UNFPA, the United Nations Population Fund, is innovating for girls. New school curricula, including for age-appropriate comprehensive sexuality education, are helping transform gender norms and enabling girls to fulfil their human rights, including their basic rights to education and health. Through sexuality education, girls and boys are being equipped with the critical thinking and decision-making skills they need as they come of age, start relationships, and prepare for the future.

A year ago today, UNFPA launched its Adolescent Girls Initiative to deliver more systematic and integrated programmes at scale in support of married and unmarried girls aged 10-19 years, who are at risk of school dropout, child marriage, and adolescent pregnancy.

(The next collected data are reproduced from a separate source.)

import Summits.Ventures.YMGap.YM3IR.StrongCouplingCofinal
import Summits.Ventures.YMGap.Thresholds.OneLinkVarianceSDCentred
import HarnessLib

/-!
# YM₃ infrared statement — the STRONG-COUPLING END of the Y4 clustering currency for `SU(3)` RAISED to Wilson
# `|β_W| ≤ 53/100` (tree `|β| ≤ 53/300`) by engine-2's hypothesis-free centred Schwinger–Dyson modulus `K_PV2`

HONEST FRAMING: venture file of the cell `pub-ymgap` (QuantumFields programme; track Y4, seat ym3ir-theory-1; kernel lane, a theorems-only
consumer of tree rows — lead ruling R268 (d)).  Strong-coupling LATTICE statements only: exponential clustering of the finite-volume
Wilson laws of `SU(3)` lattice gauge theory on the tori `(ℤ/M)³`, uniformly in the side `M ≥ 3`, at SMALL coupling, in track Y4's
currency `YM3IR.UniformClustering` / `YM3IR.LatticeMassGap3Cofinal` (theory-2, `YM3IR/Clustering.lean`, `YM3IR/Statement.lean`).
It does NOT touch the weak-coupling targets (`MassGap3` / `MassGap3Cofinal` need unbounded coupling sets), says nothing about the
continuum, and is not a Clay-problem statement.  THEOREMS ONLY, 0 def, 0 conjecture name, 0 compute; R196: the §Y4 sentences are a
typed INTERFACE whose UV hypothesis is logically idle — this file is the strong-coupling SANITY END of their currency, nothing more.

WHAT.  ds-1's door `StrongCoupling.uniformClustering_wilson_of_oneLinkKRModulus` (any `d ≥ 2`, `N ≥ 1`: a one-link modulus
`OneLinkKRModulus N R K` on the tilt ball `R ≥ 2(d−1)|β|/N`, `K|β|/N ≤ c̄`, door `P_d(c̄) < 1` ⟹ `UniformClustering` at rate
`κ_d(R_G^{(d)}(c̄))`) FED WITH engine-2 g10's HYPOTHESIS-FREE centred modulus `OneLinkVarianceSDC.su3_oneLinkKRModulus_pv2_of_le`
(`16τ(τ−1) + 9τ³R² ≤ 16(τ−1)K²(1/2 − R)` ⟹ `OneLinkKRModulus 3 R K`; in the tree with `Thresholds/StarSU3PV2DimRows.lean`, whose `d = 3`
row `su3_three_massGapAt_pv2` is the SAME certificate in the THRESHOLDS currency `MassGapAt 3 3 (β_W/9)`): certificate `R = 53/225`,
`τ = 146/125`, `K = 58823/25000`, `c̄ = 5/36` (`K·53/900 = 0.13856 ≤ 5/36`, `P_3(5/36) = 8c̄² + 6c̄ = 0.9877 < 1`) ⟹
* ★ `uniformClustering_wilsonFamily3_SU3_pv2 (hβ : |β| ≤ 53/300) : UniformClustering suFrobDist (wilsonFamily3 (fundamentalRep (Fin 3)) β)
  (κ_3(R_G^{(3)}(5/36)))` — the `SU(3)` `d = 3` strong-coupling window in Y4's currency moves from Wilson `2/5` (the `N = 3` instance of
  ds-1's every-`N` `uniformClustering_wilsonFamily3_SU`, 't Hooft `2/45`) to Wilson `53/100`, with the SAME closed-form rate as ds-1's `SU(2)`
  row (`R_G^{(3)}(5/36) = 205/209`, positive: `uniformClustering_wilsonFamily3_SU2_rate_pos`);
* `latticeMassGap3Cofinal_strongCoupling_SU3_pv2 (ha : 0 < a) (hb : b ≤ 53/300)` — theory-2's cofinal TARGET SHAPE on `[a, b]`, as in
  `StrongCouplingCofinal` (`b(β) = 1`, `C_b = 1/a`, `m₀ = m·a`); packaged `exists_…`.
Not claimed: anything at weak coupling; anything for `SU(2)` (ds-1's quarter-modulus row `5/18` = Wilson `5/9` stands) or uniformly in `N`
(the `N²R²` term of `K_PV2` — every-`N` rows stay Bakry–Émery / star, 't Hooft `2/45`).

References: Osterwalder–Seiler, Ann. Phys. 110 (1978) §3 (strong-coupling clustering in print); H. Shen, R. Zhu, X. Zhu, CMP 400 (2023)
Lemma 4.1 (Bakry–Émery on `SU(N)`); cell files `YM3IR/StrongCoupling.lean` (ds-1), `Thresholds/OneLinkVarianceSDCentred.lean` (engine-2 g10),
`HOME/ym3ir/YM3-IR-theory1.md`.
-/

noncomputable section

open MeasureTheory
open Literature.MathematicalPhysics.QuantumLattice (fundamentalRep)
open Literature.MathematicalPhysics.QuantumFieldTheory
open Literature.MathematicalPhysics.QuantumFieldTheory.Balaban1983to89.StrongCouplingDobrushinWindow (OneLinkKRModulus)
open Summit.Ventures.YMGap.StarResolventDim (gaugeR doorPoly)
open Summit.Ventures.YMGap.YM3IR.StrongCoupling

namespace Summit.Ventures.YMGap.YM3IR.StrongCouplingSU3PV2

/-- engine-2's `SU(3)` one-link modulus at the `d = 3` certificate point: `OneLinkKRModulus 3 (53/225) (58823/25000)` (`τ = 146/125`),
hypothesis-free (`OneLinkVarianceSDC.su3_oneLinkKRModulus_pv2_of_le`; the certificate inequality is exact rational arithmetic). [folklore] -/
theorem su3_oneLinkKRModulus_53_225 : OneLinkKRModulus 3 (53 / 225) (58823 / 25000) :=
  Summit.Ventures.YMGap.OneLinkVarianceSDC.su3_oneLinkKRModulus_pv2_of_le (τ := 146 / 125)
    (by norm_num) (by norm_num) (by norm_num) (by norm_num)

/-- **`SU(3)` on `(ℤ/M)³`, two-sided, HYPOTHESIS-FREE, at every tree coupling `|β| ≤ 53/300`** (Wilson `|β_W| = 3|β| ≤ 53/100`; the tilt
`2(d−1)|β|/3 = 4|β|/3 ≤ 53/225` is the modulus radius, `K|β|/3 ≤ 58823/25000 · 53/900 ≤ 5/36`, door `P_3(5/36) < 1`): the `d = 3` Wilson
laws satisfy `YM3IR.UniformClustering suFrobDist _ m` with `m = κ_3(R_G^{(3)}(5/36))` — the rate of ds-1's `SU(2)` row.  Previous `SU(3)`
window in this currency: `|β| ≤ 6/45` (Wilson `2/5`, `uniformClustering_wilsonFamily3_SU` at `N = 3`). [folklore] -/
theorem uniformClustering_wilsonFamily3_SU3_pv2 {β : ℝ} (hβ : |β| ≤ 53 / 300) :
    YM3IR.UniformClustering suFrobDist (YM3IR.wilsonFamily3 (fundamentalRep (Fin 3)) β)
      ((1 - gaugeR 3 (5 / 36)) ^ 2 / (2 * (2 * gaugeR 3 (5 / 36) * ((2 * 3 : ℕ) : ℝ) + 1))) := by
  have hR : |β| / (3 : ℕ) * (2 * (((3 : ℕ) : ℝ) - 1)) ≤ 53 / 225 := by push_cast; linarith
  have hc : 58823 / 25000 * (|β| / (3 : ℕ)) ≤ 5 / 36 := by push_cast; linarith
  exact uniformClustering_wilson_of_oneLinkKRModulus (d := 3) (N := 3) (by norm_num) (by norm_num) (by norm_num)
    hR su3_oneLinkKRModulus_53_225 hc (by unfold doorPoly; norm_num)

/-- Packaged: `∃ m > 0, UniformClustering suFrobDist (wilsonFamily3 (fundamentalRep (Fin 3)) β) m` at every `|β| ≤ 53/300`. [folklore] -/
theorem exists_uniformClustering_wilsonFamily3_SU3_pv2 {β : ℝ} (hβ : |β| ≤ 53 / 300) :
    ∃ m : ℝ, 0 < m ∧ YM3IR.UniformClustering suFrobDist (YM3IR.wilsonFamily3 (fundamentalRep (Fin 3)) β) m :=
  ⟨_, uniformClustering_wilsonFamily3_SU2_rate_pos, uniformClustering_wilsonFamily3_SU3_pv2 hβ⟩

/-- **The cofinal TARGET SHAPE on a compact strong-coupling interval, `SU(3)`**: for `0 < a` and `b ≤ 53/300` (Wilson `β_W ≤ 53/100`),
`LatticeMassGap3Cofinal [a, b] suFrobDist (fundamentalRep (Fin 3)) (m·a) (1/a)` with `m = κ_3(R_G^{(3)}(5/36))` — block length `1 ≤ β/a`,
all tori of side `M ≥ 3`, rate `m a/β ≤ m` (the shape of `StrongCouplingCofinal.latticeMassGap3Cofinal_strongCoupling_SU2`).  Non-vacuity of
the target's shape; NOTHING at weak coupling (`MassGap3Cofinal` needs `¬ BddAbove I`). [folklore] -/
theorem latticeMassGap3Cofinal_strongCoupling_SU3_pv2 {a b : ℝ} (ha : 0 < a) (hb : b ≤ 53 / 300) :
    YM3IR.LatticeMassGap3Cofinal (Set.Icc a b) suFrobDist (fundamentalRep (Fin 3))
      ((1 - gaugeR 3 (5 / 36)) ^ 2 / (2 * (2 * gaugeR 3 (5 / 36) * ((2 * 3 : ℕ) : ℝ) + 1)) * a) (1 / a) := by
  intro β hβ
  obtain ⟨haβ, hβb⟩ := hβ
  have hβ0 : 0 < β := lt_of_lt_of_le ha haβ
  have hβabs : |β| ≤ 53 / 300 := by rw [abs_of_pos hβ0]; linarith
  obtain ⟨A, hA⟩ := uniformClustering_wilsonFamily3_SU3_pv2 hβabs
  refine ⟨1, one_pos, ?_, max A 0, fun M _ _ hM => ?_⟩
  · rw [Nat.cast_one, one_div_mul_eq_div, le_div_iff₀ ha, one_mul]; exact haβ
  · have h : YM3IR.ClustersWith suFrobDist (wilsonMeasure (d := 3) (L := M) (fundamentalRep (Fin 3)) β) A
        ((1 - gaugeR 3 (5 / 36)) ^ 2 / (2 * (2 * gaugeR 3 (5 / 36) * ((2 * 3 : ℕ) : ℝ) + 1))) :=
      hA M (by simpa using hM)
    refine h.mono ?_
    have hm0 := uniformClustering_wilsonFamily3_SU2_rate_pos
    rw [mul_div_assoc]
    refine mul_le_of_le_one_right hm0.le ?_
    rw [div_le_one hβ0]; exact haβ

/-- Packaged: on every compact interval `[a, b] ⊂ (0, 53/300]`, SOME `m₀ > 0` and `C_b` satisfy
`LatticeMassGap3Cofinal [a, b] suFrobDist (fundamentalRep (Fin 3)) m₀ C_b`. [folklore] -/
theorem exists_latticeMassGap3Cofinal_strongCoupling_SU3_pv2 {a b : ℝ} (ha : 0 < a) (hb : b ≤ 53 / 300) :
    ∃ m₀ : ℝ, 0 < m₀ ∧ ∃ C_b : ℝ,
      YM3IR.LatticeMassGap3Cofinal (Set.Icc a b) suFrobDist (fundamentalRep (Fin 3)) m₀ C_b :=
  ⟨_, mul_pos uniformClustering_wilsonFamily3_SU2_rate_pos ha, _, latticeMassGap3Cofinal_strongCoupling_SU3_pv2 ha hb⟩

end Summit.Ventures.YMGap.YM3IR.StrongCouplingSU3PV2

end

This initiative is building girl-centred programmes that provide safe spaces to girls in a number of countries, including Ethiopia, Guatemala, India, Mozambique, Niger, Sierra Leone and Zambia. These programmes help girls stay in school, delay marriage and pregnancy, engage actively in their communities, gain friends and social support, and access information and services, including sexual and reproductive health services.

Girls’ education must be part of a comprehensive approach that includes health, economic and political empowerment, and protection from violence.

Investing in girls and enabling them to exercise their right to make informed choices about their health, their bodies and their future is one of the surest ways to transform individual lives, strengthen families and communities, and ensure equitable, sustainable development for all.

If a girl is educated, healthy, safe and skilled, she will invest in herself and her present and future family, charting a new course for our common future.

Tomorrow is today aged 10, and it’s a girl. Change her life, change the world.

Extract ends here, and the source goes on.